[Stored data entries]

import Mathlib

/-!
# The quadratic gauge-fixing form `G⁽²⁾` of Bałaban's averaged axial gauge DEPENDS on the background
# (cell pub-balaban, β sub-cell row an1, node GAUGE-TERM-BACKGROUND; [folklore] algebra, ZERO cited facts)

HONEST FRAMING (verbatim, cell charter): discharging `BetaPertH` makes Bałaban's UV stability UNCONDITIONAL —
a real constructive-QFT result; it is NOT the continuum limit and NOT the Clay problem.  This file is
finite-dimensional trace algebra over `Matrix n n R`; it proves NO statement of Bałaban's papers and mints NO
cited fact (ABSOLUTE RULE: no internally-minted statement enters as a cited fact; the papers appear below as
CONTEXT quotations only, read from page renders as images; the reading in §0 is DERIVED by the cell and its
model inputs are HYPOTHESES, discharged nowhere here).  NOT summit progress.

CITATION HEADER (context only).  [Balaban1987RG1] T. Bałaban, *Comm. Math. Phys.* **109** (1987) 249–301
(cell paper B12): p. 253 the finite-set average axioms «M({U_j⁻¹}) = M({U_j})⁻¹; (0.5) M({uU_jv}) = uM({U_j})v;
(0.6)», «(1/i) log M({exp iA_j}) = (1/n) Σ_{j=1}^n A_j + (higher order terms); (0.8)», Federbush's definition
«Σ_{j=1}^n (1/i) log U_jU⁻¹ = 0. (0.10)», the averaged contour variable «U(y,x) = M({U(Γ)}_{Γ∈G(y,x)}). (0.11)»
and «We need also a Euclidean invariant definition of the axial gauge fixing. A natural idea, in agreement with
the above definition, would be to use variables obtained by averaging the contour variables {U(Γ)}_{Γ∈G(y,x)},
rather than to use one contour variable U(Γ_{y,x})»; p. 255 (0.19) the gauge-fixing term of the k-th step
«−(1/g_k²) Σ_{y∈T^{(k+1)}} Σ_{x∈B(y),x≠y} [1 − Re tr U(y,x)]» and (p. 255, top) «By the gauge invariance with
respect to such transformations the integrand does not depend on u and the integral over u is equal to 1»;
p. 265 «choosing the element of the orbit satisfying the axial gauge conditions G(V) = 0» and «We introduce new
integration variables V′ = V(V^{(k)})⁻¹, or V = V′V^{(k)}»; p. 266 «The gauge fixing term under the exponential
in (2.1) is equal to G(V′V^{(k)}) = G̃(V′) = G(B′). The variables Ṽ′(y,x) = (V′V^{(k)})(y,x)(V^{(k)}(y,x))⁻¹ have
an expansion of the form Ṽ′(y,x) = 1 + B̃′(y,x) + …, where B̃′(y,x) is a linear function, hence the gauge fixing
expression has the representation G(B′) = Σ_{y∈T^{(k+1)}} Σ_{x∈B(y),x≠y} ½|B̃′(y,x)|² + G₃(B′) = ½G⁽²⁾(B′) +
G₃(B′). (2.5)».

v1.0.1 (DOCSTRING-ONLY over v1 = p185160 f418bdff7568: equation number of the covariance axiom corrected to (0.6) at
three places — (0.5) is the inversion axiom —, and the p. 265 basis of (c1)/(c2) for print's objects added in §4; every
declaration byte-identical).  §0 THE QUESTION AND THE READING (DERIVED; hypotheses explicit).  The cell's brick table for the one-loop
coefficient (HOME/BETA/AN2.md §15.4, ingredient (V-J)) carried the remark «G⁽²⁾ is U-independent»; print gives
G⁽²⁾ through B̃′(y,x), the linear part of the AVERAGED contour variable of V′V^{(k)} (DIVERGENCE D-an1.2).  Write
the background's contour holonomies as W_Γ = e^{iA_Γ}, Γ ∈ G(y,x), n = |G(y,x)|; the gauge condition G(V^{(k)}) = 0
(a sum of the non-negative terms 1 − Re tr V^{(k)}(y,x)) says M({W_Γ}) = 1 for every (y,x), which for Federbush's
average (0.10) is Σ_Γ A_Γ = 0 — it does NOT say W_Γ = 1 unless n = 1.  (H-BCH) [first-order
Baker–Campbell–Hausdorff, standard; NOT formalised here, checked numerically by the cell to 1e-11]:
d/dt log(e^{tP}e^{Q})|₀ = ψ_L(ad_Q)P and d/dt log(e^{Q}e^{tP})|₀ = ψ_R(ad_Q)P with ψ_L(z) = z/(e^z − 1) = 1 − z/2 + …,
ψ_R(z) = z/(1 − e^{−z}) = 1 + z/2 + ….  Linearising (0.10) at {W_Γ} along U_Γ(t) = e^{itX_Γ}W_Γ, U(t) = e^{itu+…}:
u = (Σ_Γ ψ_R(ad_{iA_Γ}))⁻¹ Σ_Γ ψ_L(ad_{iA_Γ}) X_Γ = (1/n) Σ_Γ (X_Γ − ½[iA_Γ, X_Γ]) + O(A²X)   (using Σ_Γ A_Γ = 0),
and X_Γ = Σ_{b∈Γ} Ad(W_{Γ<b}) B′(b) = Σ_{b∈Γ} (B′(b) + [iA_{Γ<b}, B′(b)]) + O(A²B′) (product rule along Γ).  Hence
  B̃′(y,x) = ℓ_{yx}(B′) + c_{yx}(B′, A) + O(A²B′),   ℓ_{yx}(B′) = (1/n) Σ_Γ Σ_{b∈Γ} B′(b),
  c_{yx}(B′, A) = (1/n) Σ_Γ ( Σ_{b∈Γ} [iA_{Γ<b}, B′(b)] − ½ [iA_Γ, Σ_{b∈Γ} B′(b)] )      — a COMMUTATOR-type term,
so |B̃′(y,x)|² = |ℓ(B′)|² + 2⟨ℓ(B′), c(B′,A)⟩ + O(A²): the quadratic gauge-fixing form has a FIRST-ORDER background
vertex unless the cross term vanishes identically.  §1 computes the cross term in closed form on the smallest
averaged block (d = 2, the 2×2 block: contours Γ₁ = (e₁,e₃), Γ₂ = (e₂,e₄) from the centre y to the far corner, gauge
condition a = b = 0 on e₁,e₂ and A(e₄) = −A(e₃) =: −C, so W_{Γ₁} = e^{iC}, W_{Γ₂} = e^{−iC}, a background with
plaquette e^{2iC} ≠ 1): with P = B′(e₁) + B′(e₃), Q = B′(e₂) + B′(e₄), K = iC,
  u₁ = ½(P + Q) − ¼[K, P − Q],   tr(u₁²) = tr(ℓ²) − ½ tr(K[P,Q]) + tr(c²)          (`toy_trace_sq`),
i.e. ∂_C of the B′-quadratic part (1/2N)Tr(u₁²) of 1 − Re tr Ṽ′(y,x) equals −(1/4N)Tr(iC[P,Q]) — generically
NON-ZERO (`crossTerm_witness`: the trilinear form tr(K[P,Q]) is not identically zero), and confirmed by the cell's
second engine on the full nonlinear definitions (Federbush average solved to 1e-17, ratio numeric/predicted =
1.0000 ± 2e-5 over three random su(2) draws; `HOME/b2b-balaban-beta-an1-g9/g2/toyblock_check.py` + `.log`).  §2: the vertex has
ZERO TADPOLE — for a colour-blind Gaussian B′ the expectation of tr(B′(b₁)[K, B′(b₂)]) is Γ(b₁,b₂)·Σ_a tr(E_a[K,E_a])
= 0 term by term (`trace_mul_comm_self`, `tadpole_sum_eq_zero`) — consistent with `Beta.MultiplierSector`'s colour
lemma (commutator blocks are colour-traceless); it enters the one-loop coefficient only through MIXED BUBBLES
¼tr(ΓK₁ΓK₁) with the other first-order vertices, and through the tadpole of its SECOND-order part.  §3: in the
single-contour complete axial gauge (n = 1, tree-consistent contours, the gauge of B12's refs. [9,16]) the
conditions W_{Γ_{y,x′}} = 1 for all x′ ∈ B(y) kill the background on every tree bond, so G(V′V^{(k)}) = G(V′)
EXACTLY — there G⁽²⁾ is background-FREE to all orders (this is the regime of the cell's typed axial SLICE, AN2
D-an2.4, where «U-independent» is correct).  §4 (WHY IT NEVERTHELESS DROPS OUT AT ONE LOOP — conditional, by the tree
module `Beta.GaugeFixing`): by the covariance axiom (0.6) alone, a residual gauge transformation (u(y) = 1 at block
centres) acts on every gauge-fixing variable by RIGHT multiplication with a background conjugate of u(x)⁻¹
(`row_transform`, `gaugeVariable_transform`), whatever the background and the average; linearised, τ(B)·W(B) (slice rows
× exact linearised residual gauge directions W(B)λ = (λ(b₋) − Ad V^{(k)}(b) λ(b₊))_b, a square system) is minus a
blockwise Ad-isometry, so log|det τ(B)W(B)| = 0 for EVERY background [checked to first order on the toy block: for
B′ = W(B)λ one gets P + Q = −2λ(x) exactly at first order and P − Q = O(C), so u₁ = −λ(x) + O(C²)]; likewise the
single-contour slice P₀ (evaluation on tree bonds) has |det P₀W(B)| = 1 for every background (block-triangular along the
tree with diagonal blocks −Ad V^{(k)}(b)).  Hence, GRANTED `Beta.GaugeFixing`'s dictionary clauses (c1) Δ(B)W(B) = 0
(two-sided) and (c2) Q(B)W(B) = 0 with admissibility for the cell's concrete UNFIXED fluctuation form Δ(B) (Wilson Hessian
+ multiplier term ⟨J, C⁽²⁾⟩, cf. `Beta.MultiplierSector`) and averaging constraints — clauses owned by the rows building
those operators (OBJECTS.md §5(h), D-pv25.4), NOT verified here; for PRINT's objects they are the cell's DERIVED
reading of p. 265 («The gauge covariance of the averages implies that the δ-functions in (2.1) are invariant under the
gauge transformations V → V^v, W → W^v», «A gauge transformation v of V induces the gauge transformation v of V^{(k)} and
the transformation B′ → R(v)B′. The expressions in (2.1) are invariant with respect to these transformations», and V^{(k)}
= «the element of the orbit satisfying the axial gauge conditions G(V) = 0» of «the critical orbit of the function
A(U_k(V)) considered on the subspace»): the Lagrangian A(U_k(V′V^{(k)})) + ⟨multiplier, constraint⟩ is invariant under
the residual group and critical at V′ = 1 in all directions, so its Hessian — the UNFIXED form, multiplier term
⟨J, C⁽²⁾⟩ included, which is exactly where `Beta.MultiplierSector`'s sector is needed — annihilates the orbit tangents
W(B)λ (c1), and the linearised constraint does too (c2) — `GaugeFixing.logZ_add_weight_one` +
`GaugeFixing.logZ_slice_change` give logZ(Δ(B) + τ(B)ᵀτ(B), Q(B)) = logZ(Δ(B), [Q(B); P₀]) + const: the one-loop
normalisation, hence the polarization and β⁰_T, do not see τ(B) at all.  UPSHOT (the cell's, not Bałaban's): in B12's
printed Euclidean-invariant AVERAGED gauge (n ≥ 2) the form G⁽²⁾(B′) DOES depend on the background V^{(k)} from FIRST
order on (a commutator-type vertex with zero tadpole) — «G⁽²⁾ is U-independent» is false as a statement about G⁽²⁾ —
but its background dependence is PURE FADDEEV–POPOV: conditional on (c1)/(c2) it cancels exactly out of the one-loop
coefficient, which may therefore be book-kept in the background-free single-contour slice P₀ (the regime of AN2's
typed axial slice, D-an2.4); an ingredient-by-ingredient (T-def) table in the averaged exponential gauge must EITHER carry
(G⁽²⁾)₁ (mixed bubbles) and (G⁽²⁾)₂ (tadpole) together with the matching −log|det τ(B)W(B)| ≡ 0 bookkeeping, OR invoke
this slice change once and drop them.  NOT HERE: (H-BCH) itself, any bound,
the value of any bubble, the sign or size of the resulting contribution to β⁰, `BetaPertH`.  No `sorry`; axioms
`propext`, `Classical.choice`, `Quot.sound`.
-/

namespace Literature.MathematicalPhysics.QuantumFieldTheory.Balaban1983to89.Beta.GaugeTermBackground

- Work instruction -
One number is the whole answer: how many lines in the records contain "single".

- Reply -
3